### WHAT IS EXPECTED
Please write out exactly the lines of the data below from the line holding "of a smooth" through the line holding "by the covering", and leave out the rest.

(Records drawn from a dataset)

[Start of Attachment]

/-!
# `2 dim J ≤ b₁(C(ℂ))`, `b₁(A(ℂ)) = 2 dim A`, and `dim J = ½ b₁(C)` ⟺ `(f^P)^* : H¹(J) ≅ H¹(C)`

Fourth proof file of the named fact
`Literature.AlgebraicGeometry.Motives.two_mul_dim_eq_finrank_bettiCohomology` (`Motives/Jacobian`;
Milne, *Jacobian Varieties*, Prop. 2.1 with Thm. 2.5: `2 dim J = b₁(C(ℂ))` for every Jacobian `𝒥`
of a smooth projective curve `C/ℂ`), after `JacobianDimensionProofs.lean`,
`JacobianDimensionOfKerRankProofs.lean` (this seat) and `JacobianFiniteIndex.lean` (the seat of
`isIso_bettiCohomology_map_abelJacobi`). Two inputs of those reductions have meanwhile become
theorems of the tree, and this file draws the consequences, all PROVED:

1. `deg [n]_A = n^{2g}` (`AbelianVariety.kerRank_zsmul_id_holds`, `Motives/AbelianVarietyKerRankProofs`;
   Görtz–Wedhorn II, Prop. 27.186), whence `#A[n](ℂ) = n^{2 dim A}`
   (`AbelianVariety.natCard_torsionPoints_of_isAlgClosed_holds`,
   `Motives/AbelianVarietyTorsionPointsCountProofs`, Prop. 27.188 (1)) and — by the covering
   `x ↦ xⁿ` of `A(ℂ)`, Hurewicz and the universal coefficient theorem
   (`AbelianVariety.finrank_bettiCohomology_one_eq_of_natCard_torsionPoints`,
   `Motives/AbelianVarietyFundamentalGroup`) — **Mumford §1 (3) unconditionally**:
   `AbelianVariety.finrank_bettiCohomology_one_eq_two_mul_dim : dim_ℚ H¹(A(ℂ); ℚ) = 2 dim A`,
   `AbelianVariety.finrank_int_singularHomology_one : rk_ℤ H₁(A(ℂ); ℤ) = 2 dim A`, and
   `H₁(A(ℂ); ℤ) ≅ ℤ^{2 dim A}`, `π₁(A(ℂ), 1) ≅ ℤ^{2 dim A}`
   (`nonempty_addEquiv_singularHomology_one`, `nonempty_mulEquiv_fundamentalGroup`).
2. `(f^P)_* π₁(C(ℂ), P)` has finite index in `π₁(J(ℂ), 1)`
   (`Jacobian.index_range_map_abelJacobi_ne_zero`, `Motives/JacobianFiniteIndex`, from the universal
   property of `Jacobian C` by covering-space theory), whence `(f^P)^*` is injective on `H¹(-; ℚ)`
   (`Jacobian.injective_bettiCohomology_map_abelJacobi_of_index_ne_zero`, `Motives/JacobianHomology`).

Consequences recorded here:

* `Jacobian.two_mul_dim_le_finrank_bettiCohomology` — **`2 dim J ≤ b₁(C(ℂ))`, one half of Milne
  Prop. 2.1, unconditionally** (1 + 2: `2 dim J = b₁(J(ℂ)) ≤ b₁(C(ℂ))`).
* `two_mul_dim_eq_finrank_bettiCohomology_of_finrank_le` — the named fact follows from the other
  inequality `b₁(C(ℂ)) ≤ 2 dim J` alone; `two_mul_dim_eq_finrank_bettiCohomology_of_isIso` — from
  `isIso_bettiCohomology_map_abelJacobi` alone (`…_of_kerRank` with input 1 discharged);
  `isIso_bettiCohomology_map_abelJacobi_of_two_mul_dim_eq` — conversely (`…_of_facts` of
  `Motives/JacobianFiniteIndex` with the torsion count discharged); hence
  `two_mul_dim_eq_finrank_bettiCohomology_iff_isIso` — **the two named facts of `Motives/Jacobian`
  over `ℂ` are now equivalent theorems-to-be**, their common remaining content being the inequality
  `b₁(C(ℂ)) ≤ 2 dim J(C)` (Lange §4.1.1: `rk H₁(C, ℤ) = 2g = 2 dim H⁰(ω_C)^∨`; classically Riemann's
  count of the periods of abelian integrals, Milne Thm. 2.5), isolated as the hypothesis of
  `two_mul_dim_eq_finrank_bettiCohomology_of_finrank_le` /
  `isIso_bettiCohomology_map_abelJacobi_of_finrank_le_two_mul_dim`.

* `Jacobian.dim_le_genus`, `Jacobian.dim_eq_genus_of` — the same in the vocabulary of the docstring
  of the named fact: **`dim J ≤ g(C)` unconditionally**, and `dim J = g(C)` from the fact, where
  `g(C) = ½ b₁(C(ℂ))` is the topological genus `Literature.NumberTheory.DiophantineGeometry.genus C`.

Everything is proved; no definitions, no new named facts.

## References

* J. S. Milne, *Jacobian Varieties*, Ch. VII of Cornell–Silverman, *Arithmetic Geometry* (1986):
  §2 Prop. 2.1, Thm. 2.5. [Milne1986JacobianVarieties]
* H. Lange, *Abelian Varieties over the Complex Numbers* (2023), §4.1.1, Lemma 4.4.1.
  [Lange2023AbelianVarietiesC]
* D. Mumford, *Abelian Varieties* (1970), §1 (3) (p. 3), §6 Application 3 (p. 64). [MumfordAV1970]
* U. Görtz, T. Wedhorn, *Algebraic Geometry II* (2023), Prop. 27.186, Prop. 27.188 (1)
  (pp. 887–888). [GortzWedhorn2023]
* A. Hatcher, *Algebraic Topology* (2002), Thm. 2A.1, §3.1 Thm. 3.2. [HatcherAT2002]
-/

noncomputable section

[End of Attachment]

### RESPONSE TO THE TASK
of a smooth projective curve `C/ℂ`), after `JacobianDimensionProofs.lean`,
`JacobianDimensionOfKerRankProofs.lean` (this seat) and `JacobianFiniteIndex.lean` (the seat of
`isIso_bettiCohomology_map_abelJacobi`). Two inputs of those reductions have meanwhile become
theorems of the tree, and this file draws the consequences, all PROVED:

1. `deg [n]_A = n^{2g}` (`AbelianVariety.kerRank_zsmul_id_holds`, `Motives/AbelianVarietyKerRankProofs`;
   Görtz–Wedhorn II, Prop. 27.186), whence `#A[n](ℂ) = n^{2 dim A}`
   (`AbelianVariety.natCard_torsionPoints_of_isAlgClosed_holds`,
   `Motives/AbelianVarietyTorsionPointsCountProofs`, Prop. 27.188 (1)) and — by the covering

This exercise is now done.